◆ **Your objective**:
Take the listing below and print exactly the lines starting at the line containing "rw [div_lt_iff₀ hθt] at h1" and ending at the line containing "have hX' : ∀", both ends included, and no others.

• • • • • • •

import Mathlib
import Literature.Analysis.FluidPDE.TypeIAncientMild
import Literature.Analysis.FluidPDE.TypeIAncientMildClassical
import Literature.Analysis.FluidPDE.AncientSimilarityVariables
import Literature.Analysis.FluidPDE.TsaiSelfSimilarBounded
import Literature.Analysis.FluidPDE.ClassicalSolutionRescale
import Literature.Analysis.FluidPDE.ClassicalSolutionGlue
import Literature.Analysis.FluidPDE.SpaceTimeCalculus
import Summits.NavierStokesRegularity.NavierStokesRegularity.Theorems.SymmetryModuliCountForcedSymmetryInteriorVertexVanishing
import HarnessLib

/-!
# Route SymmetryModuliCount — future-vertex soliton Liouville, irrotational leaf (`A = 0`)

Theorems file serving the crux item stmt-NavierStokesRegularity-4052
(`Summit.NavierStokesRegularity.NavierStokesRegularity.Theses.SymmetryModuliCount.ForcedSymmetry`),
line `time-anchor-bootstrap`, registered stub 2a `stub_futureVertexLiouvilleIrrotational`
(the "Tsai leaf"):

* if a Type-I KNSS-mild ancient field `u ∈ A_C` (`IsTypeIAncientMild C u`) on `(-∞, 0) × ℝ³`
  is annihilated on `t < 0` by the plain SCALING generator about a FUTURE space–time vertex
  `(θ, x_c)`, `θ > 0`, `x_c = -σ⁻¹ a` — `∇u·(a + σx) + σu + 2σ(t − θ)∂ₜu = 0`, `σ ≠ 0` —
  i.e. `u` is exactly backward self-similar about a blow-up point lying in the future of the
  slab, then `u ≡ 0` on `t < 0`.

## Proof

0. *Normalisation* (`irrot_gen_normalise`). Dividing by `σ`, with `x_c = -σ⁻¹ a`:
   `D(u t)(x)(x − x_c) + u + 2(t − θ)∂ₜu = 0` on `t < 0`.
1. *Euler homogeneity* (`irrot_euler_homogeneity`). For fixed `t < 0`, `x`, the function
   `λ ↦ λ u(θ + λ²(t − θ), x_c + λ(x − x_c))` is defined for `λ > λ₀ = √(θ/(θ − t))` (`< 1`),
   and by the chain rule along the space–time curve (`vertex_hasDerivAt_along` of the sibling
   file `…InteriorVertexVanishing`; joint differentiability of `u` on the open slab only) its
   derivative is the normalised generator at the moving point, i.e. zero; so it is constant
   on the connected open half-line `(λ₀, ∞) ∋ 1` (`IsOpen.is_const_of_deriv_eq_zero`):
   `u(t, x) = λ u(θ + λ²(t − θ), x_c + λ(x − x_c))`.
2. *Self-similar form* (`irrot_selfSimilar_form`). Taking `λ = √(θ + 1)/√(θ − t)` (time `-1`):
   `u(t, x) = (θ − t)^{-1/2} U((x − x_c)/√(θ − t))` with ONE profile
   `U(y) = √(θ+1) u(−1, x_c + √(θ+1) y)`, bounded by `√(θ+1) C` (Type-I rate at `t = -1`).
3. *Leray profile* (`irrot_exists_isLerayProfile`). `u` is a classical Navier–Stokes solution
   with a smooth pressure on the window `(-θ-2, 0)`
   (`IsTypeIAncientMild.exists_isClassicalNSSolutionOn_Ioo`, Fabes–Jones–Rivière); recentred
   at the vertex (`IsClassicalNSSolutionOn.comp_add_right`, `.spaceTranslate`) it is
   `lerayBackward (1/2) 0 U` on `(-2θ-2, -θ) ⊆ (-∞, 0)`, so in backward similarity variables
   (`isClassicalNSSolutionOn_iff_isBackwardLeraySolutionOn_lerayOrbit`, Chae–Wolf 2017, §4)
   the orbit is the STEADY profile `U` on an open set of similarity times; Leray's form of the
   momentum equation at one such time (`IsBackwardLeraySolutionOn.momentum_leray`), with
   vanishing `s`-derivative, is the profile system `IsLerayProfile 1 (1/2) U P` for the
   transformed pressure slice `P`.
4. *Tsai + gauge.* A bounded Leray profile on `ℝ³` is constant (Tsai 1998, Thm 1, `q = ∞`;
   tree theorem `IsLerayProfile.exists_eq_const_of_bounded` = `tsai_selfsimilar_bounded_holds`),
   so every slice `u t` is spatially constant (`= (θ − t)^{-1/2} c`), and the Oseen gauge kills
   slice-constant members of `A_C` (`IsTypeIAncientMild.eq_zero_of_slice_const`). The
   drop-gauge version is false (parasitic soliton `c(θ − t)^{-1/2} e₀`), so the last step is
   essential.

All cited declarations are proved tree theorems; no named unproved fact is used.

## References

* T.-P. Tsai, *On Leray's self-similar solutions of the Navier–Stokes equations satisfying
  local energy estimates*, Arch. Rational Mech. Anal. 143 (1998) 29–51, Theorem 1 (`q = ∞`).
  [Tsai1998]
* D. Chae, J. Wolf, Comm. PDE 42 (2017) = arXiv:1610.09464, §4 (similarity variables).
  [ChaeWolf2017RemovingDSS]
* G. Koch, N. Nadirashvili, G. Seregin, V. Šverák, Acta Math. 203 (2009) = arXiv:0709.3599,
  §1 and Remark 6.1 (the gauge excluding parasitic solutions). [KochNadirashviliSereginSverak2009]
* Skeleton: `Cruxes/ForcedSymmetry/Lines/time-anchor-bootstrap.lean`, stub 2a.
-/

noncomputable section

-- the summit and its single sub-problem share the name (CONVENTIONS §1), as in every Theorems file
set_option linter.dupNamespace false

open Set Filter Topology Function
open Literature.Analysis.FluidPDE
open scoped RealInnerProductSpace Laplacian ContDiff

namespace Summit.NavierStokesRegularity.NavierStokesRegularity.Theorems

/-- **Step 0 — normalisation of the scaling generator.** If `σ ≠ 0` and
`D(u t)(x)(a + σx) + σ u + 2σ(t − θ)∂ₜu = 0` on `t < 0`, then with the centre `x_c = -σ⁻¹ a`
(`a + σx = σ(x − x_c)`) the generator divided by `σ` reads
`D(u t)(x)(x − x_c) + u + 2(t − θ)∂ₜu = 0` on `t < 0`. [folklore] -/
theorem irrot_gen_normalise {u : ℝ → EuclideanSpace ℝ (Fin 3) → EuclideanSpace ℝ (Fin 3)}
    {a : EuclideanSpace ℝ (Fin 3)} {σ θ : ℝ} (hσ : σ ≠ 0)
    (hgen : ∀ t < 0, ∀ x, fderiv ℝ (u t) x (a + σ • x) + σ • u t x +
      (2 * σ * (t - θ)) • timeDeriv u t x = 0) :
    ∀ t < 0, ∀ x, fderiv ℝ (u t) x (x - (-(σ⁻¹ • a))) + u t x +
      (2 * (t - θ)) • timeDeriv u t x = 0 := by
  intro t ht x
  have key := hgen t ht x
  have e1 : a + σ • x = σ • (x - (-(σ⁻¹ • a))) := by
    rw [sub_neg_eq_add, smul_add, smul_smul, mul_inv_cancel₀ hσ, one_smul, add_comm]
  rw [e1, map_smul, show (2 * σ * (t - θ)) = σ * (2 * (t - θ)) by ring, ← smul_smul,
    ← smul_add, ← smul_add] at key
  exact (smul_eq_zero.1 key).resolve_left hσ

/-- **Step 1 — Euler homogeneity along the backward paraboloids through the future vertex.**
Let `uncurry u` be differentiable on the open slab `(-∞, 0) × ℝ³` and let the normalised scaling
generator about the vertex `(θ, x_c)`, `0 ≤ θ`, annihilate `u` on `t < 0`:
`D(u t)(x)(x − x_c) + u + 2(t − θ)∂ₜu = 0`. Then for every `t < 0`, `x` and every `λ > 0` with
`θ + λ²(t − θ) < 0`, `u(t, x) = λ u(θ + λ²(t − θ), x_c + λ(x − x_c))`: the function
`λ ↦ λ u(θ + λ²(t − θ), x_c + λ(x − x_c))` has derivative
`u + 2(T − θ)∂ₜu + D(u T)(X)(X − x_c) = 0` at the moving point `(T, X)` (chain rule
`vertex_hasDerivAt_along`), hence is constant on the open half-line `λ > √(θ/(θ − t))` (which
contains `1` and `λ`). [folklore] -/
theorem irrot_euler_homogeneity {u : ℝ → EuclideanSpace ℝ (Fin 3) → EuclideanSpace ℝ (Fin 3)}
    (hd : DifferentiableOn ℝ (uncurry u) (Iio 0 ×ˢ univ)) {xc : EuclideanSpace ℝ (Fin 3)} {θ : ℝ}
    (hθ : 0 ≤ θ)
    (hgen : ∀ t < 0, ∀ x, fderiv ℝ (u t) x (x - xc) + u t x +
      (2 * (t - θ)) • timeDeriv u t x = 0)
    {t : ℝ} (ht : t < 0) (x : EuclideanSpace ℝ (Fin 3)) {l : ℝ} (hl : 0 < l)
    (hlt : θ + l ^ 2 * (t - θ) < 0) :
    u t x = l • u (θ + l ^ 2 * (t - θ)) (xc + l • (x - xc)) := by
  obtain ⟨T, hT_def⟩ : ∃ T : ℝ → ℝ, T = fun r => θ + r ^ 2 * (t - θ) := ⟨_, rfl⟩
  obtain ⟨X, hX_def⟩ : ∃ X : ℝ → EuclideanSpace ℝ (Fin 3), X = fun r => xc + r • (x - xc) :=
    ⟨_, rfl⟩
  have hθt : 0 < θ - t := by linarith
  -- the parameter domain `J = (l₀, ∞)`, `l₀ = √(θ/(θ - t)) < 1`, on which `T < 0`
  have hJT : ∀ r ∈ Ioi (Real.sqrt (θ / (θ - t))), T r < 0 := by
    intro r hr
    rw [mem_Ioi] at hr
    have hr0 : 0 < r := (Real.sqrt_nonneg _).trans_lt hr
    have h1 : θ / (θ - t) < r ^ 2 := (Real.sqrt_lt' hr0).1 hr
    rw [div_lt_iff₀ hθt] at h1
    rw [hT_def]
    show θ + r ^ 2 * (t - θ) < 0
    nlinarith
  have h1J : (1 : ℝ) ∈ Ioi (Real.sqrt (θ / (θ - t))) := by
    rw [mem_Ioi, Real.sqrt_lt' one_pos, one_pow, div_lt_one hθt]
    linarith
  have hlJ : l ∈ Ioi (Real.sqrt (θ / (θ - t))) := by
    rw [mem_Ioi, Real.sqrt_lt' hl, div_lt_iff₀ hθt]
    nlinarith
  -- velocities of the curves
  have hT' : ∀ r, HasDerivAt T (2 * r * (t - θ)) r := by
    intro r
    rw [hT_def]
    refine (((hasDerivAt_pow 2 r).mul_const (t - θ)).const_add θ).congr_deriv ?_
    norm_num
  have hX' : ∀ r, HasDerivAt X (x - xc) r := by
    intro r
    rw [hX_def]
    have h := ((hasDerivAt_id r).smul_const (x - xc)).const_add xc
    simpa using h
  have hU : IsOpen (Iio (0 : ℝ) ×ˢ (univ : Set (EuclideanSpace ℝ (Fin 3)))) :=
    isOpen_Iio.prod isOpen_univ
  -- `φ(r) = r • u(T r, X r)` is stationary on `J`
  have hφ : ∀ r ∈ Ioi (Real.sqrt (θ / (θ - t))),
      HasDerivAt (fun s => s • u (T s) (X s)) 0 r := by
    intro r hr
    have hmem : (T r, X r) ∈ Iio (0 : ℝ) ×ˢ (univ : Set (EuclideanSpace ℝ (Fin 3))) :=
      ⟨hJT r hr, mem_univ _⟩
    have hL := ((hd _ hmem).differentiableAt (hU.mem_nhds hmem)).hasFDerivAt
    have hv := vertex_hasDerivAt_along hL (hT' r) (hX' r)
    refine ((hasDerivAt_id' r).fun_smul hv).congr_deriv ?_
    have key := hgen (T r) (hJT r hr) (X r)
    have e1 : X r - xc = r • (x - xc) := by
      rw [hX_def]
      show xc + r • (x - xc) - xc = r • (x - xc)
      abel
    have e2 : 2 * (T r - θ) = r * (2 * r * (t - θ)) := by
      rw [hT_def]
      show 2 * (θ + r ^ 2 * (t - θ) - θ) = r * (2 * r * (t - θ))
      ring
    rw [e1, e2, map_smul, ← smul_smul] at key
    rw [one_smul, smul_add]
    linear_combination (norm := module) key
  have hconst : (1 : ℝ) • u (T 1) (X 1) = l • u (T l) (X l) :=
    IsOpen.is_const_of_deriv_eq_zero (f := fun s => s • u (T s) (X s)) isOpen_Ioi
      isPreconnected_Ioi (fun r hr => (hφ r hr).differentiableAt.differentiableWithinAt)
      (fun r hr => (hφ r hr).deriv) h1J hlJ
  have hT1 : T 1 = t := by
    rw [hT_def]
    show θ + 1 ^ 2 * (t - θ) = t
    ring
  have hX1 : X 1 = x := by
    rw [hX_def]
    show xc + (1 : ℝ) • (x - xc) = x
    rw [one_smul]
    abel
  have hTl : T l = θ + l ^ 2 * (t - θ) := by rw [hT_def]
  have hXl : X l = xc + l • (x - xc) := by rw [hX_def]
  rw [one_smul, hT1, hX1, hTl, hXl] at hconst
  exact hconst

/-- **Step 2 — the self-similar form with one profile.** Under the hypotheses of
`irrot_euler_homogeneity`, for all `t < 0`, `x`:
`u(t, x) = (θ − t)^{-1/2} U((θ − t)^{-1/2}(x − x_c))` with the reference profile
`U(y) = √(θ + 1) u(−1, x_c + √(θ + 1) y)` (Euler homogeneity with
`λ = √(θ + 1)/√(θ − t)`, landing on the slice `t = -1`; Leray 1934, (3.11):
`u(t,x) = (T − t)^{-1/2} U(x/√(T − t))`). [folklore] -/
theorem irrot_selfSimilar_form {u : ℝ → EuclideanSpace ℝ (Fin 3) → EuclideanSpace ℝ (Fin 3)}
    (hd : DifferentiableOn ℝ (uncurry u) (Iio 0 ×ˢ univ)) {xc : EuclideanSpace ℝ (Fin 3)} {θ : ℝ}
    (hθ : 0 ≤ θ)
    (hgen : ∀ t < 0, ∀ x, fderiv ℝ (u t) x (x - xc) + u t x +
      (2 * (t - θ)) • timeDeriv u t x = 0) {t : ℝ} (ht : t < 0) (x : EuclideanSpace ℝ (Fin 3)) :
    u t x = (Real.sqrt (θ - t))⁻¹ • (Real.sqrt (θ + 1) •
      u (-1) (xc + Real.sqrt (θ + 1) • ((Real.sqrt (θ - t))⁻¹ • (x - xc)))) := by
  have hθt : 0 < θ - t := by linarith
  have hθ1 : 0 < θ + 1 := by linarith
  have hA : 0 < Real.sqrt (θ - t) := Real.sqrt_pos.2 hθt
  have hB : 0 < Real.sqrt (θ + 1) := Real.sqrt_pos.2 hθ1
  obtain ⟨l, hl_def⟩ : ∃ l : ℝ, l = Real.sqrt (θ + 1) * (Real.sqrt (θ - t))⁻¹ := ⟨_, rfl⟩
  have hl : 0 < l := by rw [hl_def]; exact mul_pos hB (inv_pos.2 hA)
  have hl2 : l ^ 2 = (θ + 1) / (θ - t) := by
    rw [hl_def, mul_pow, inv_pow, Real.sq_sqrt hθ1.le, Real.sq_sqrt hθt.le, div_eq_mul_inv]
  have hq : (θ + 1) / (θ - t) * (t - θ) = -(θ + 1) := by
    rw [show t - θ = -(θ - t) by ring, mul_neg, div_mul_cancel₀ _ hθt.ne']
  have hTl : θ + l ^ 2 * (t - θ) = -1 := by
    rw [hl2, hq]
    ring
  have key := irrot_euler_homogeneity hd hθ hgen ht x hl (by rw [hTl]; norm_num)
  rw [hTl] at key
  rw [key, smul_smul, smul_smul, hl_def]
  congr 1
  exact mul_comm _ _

• • • • • • •

◆ **Problem solution**:
    rw [div_lt_iff₀ hθt] at h1
    rw [hT_def]
    show θ + r ^ 2 * (t - θ) < 0
    nlinarith
  have h1J : (1 : ℝ) ∈ Ioi (Real.sqrt (θ / (θ - t))) := by
    rw [mem_Ioi, Real.sqrt_lt' one_pos, one_pow, div_lt_one hθt]
    linarith
  have hlJ : l ∈ Ioi (Real.sqrt (θ / (θ - t))) := by
    rw [mem_Ioi, Real.sqrt_lt' hl, div_lt_iff₀ hθt]
    nlinarith
  -- velocities of the curves
  have hT' : ∀ r, HasDerivAt T (2 * r * (t - θ)) r := by
    intro r
    rw [hT_def]
    refine (((hasDerivAt_pow 2 r).mul_const (t - θ)).const_add θ).congr_deriv ?_
    norm_num
  have hX' : ∀ r, HasDerivAt X (x - xc) r := by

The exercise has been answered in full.